EIRΤ
- Country: Greece

Programming
- Language(s): Greek

History
- Launched: 30 September 1970
- Closed: 1975
- Replaced by: ERT

= National Broadcasting Television (Greece) =

Greek state broadcaster, 1970-1975

National Broadcast Television (EIRT) was the Greek state broadcaster founded in 1970 during the junta. In 1975, EIRT was replaced by the Hellenic Broadcasting Corporation.

== History ==

The EIRT was the fourth state body renovation of Greece and the first state TV operator in Greece. The first body renovation of Greece was the DPE (Service Radio Broadcast) with the PLA (Radio Athens) established by the Augustinian Diktaktoria Metaxas, 1938.

The second operator was AERE (sa Radio Broadcasting) and again the PLA established the Occupation.
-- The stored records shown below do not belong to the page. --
import Mathlib.Analysis.SpecialFunctions.Gaussian.GaussianIntegral
import Mathlib.Analysis.SpecialFunctions.Gaussian.FourierTransform
import Mathlib.Analysis.Complex.ExponentialBounds
import Mathlib.Analysis.Real.Pi.Bounds
import Literature.Geometry.Riemannian.ThreeShrinkerClassification
import Literature.Geometry.Riemannian.GaussianShrinker
import HarnessLib

/-!
# The model constants and the Gaussian model of the three-dimensional shrinker classification

Companion of `ThreeShrinkerClassification.lean`, whose named fact
`Literature.Geometry.Riemannian.threeShrinkerClassification_modelData` exports the classification
of complete three-dimensional gradient shrinking Ricci solitons (Munteanu–Wang, arXiv:1606.01861,
Thm. 1.2, citing Ivey, Perelman, Naber, Ni–Wallach, Cao–Chen–Zhu) as the model data of a
normalised shrinker: case (o) `ℝ³`, `∫ e^{-φ} = 8π√π`; (a) `S³(2)/Γ`, `Vol = 16π²/k`;
(b) `S²(√2) × ℝ`, `∫ e^{-φ} = 16π√π e^{-1}`; (c) its `ℤ₂`-quotients, `8π√π e^{-1}`.

Proved here (no named facts; everything from Mathlib and the tree's proved Euclidean model
`GaussianShrinker.lean`):

* `ThreeShrinker.integral_exp_neg_sub_sq_div_four`, `….integral_exp_neg_norm_sub_sq_div_four`
  (and `lintegral` forms): the Gaussian integrals `∫_ℝ e^{-(z-a)²/4} dz = 2√π` and
  `∫_{ℝ³} e^{-|x-a|²/4} dx = (4π)^{3/2} = 8π√π` — the real-analysis leaves of derivations (o), (b);
* the closed forms `16π√π e^{-1}` (cylinder, from `Area(S²(√2)) = 8π` and Fubini), `8π√π e^{-1}`,
  `16π²/k`, and their comparison with the sphere value `16π² e^{-3/2}` (`e < π`), which is what
  the first user of the fact (`stub_threeShrinkerGap_of_classification`, Summits/SmoothPoincare4)
  consumes;
* `ThreeShrinker.riemannianMeasure_euclideanMetric`: the tree's Riemannian measure
  (`Lorentzian.riemannianMeasure`, Euclidean-normalised Hausdorff measure of the length metric) of
  a Euclidean space of any finite dimension is Lebesgue measure (Federer 1969, §3.2.46, flat
  case; `GaussianShrinker.riemannianMeasure_euclideanFour` is `ℝ⁴`);
* `ThreeShrinker.gaussianSoliton_three_hypotheses`, `….gaussianSoliton_three_modelData`: the
  Gaussian soliton `(ℝ³, δ, |x|²/4)` written in the fact's own binder satisfies its four
  hypotheses (so the fact is not vacuous) and conclusion (o) with exactly the stated constant
  (Cao–Hamilton–Ilmanen 2004, §§3–4: `Θ(ℝⁿ) = 1`).

What is NOT here: the classification itself — B.-L. Chen's `Sect ≥ 0` for three-dimensional
shrinkers, Hamilton's strong maximum principle and splitting, the Ni–Wallach / Cao–Chen–Zhu
rigidity of the noncompact case, Ivey's theorem in the compact case, Hamilton's two-dimensional
classification — none of which is in the tree (Killing–Hopf is:
`isSphericalSpaceForm_of_constantCurvature`); the fact stays a named fact.

## References

* O. Munteanu, J. Wang, *Structure at infinity for shrinking Ricci solitons*, arXiv:1606.01861,
  Thm. 1.2 (p. 3). [MunteanuWang2016]
* H.-D. Cao, R. S. Hamilton, T. Ilmanen, *Gaussian densities and stability for some Ricci
  solitons*, arXiv:math/0404165 (2004), §§3–4. [CaoHamiltonIlmanen2004]
* H. Federer, *Geometric Measure Theory* (1969), §2.10.2, §3.2.46.
-/

noncomputable section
In 1946, they founded the National Broadcasting Corporation by virtue of the Constituent Act 54/1945 "establishing the National Radio Foundation" whereby and brought to the ownership of all property of the former A.E.R.E., which had been created in possession.

==Establishment==
On 21 April 1967 the military junta and assumed command of EIR and YENED (formerly LDC). Georgios Papadopoulos wanted to create a second public broadcaster, to strengthen the propaganda of the dictatorship. In 1970, the Papadopoulos government Junta establishes the National Radio Television Institute in the most permanent television station of former EIR and radio stations First, Second and Third Programme.

==Role==
The role of EIRT was broadcast nationwide information and entertain the Greek people. In fact, the EIRT was an instrument of the junta to get in the part of the Greek people, not controlled by the military but by the Greek people during the junta.

==Headquarters==
The station initially broadcast from its studios in the Zappeion, but they were insufficient and they moved to the current headquarters of ERT, Broadcasting House in Northeastern Athens.

The year prior to its closure in 1975, Broadcasting House in Northeastern Athens was inaugurated in 1974 to house EIRT. It was constructed from 1968 to 1969, and housed the new station. Prior to its inauguration in 1974, it broadcast from the Mourouzi Studios in 1968.

==After the Junta, closure and successor==
After the fall of the junta, the EIRT legalized and showed the fall of the junta and the return of Constantine Karamanlis. In 1975, it was succeeded by the newly created state broadcaster ERT.